According to WBMA-TV, students at Hillcrest High School in Tuscaloosa said they were told to leave out topics of slavery and the civil rights movement in their peer-led Black History Month program set for February 22.

Hillcrest students were ordered to not “talk about slavery and civil rights because one of our administrators felt uncomfortable,” J’Niyah Suttles, a Black History Month Program board member who participated in Wednesday’s walkout, said.

“My protector from 8 a.m. to 3:15 p.m. — for you to tell me I can’t talk about something that is dealing with my culture is very disturbing, it’s very confusing,” Suttles added.

In a statement, Tuscaloosa County Superintendent Dr. Keri Johnson denied the allegations that administrators told the students to water down the program.

“It is not true that faculty or staff told students that slavery or the civil rights movement could not be part of the program,” Johnson said. “When several community members heard this and contacted Hillcrest High administration out of concern, administration explained to them that this was false information that was circulating.”

Johnson said she supports the students’ rights to peacefully protest.

“A number of our Hillcrest High students have concerns about the culture within their school. We care deeply about our students, and it is important that their concerns are heard. We are putting together a plan to make sure our students feel heard so that we know the right steps to put in place to ensure all students know that they are valued,” she said.

Hillcrest senior Jada Holt, however, has questions about why she was allegedly asked to censor her culture.

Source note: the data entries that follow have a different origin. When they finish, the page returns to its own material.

/-- For `y > y_T`, `A_{T,L}(x_c; y) → ∞` as `L → ∞` (monotone and unbounded). [cite: BeatonBousquetMelouDeGierDuminilCopinGuttmann2014, Corollary 8 (arXiv v5 p. 12); lane] -/
theorem tendsto_stripGFy_alpha_atTop_of_stripYT_lt (hT : 1 ≤ T) {y : ℝ} (h : stripYT T < y) :
    Tendsto (fun L : ℕ => stripGFy T L IsAlphaDart y) atTop atTop := by
  have hy0 : 0 ≤ y := ((yStar_pos.trans_le (yStar_le_stripYT hT)).trans h).le
  refine tendsto_atTop_atTop_of_monotone (fun L L' hLL' => stripGFy_alpha_mono_L hLL' hy0) fun b => ?_
  by_contra hb
  push Not at hb
  exact not_bddAbove_stripGFy_alpha_of_stripYT_lt hT h ⟨b, by rintro _ ⟨L, rfl⟩; exact (hb L).le⟩

/-- For `y > y_T`, `B_{T,L}(x_c; y) → ∞` as `L → ∞`. [cite: BeatonBousquetMelouDeGierDuminilCopinGuttmann2014, Corollary 8 (arXiv v5 p. 12)] -/
theorem tendsto_stripGFy_beta_atTop_of_stripYT_lt (hT : 1 ≤ T) {y : ℝ} (h : stripYT T < y) :
    Tendsto (fun L : ℕ => stripGFy T L (IsBetaDart T) y) atTop atTop := by
  have hy0 : 0 ≤ y := ((yStar_pos.trans_le (yStar_le_stripYT hT)).trans h).le
  refine tendsto_atTop_atTop_of_monotone (fun L L' hLL' => stripGFy_beta_mono_L hLL' hy0) fun b => ?_
  by_contra hb
  push Not at hb
  exact not_bddAbove_stripGFy_beta_of_stripYT_lt hT h ⟨b, by rintro _ ⟨L, rfl⟩; exact (hb L).le⟩

end Literature.Probability.RandomPlanarGeometry.SAW.HV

“Why am I being censored about my culture, something that is rooted in me? Why can’t I talk about it? History is history and it’s already been made, and it can’t be erased,” Holt said.

Lisa Young, the president of the Tuscaloosa Branch of the NAACP, denounced the alleged incident.

“I don’t know how you can talk about Black history in this country without talking about slavery or the civil rights movement,” Young said.

The NAACP branch president noted that she requested a meeting with Johnson but hasn’t been given a date.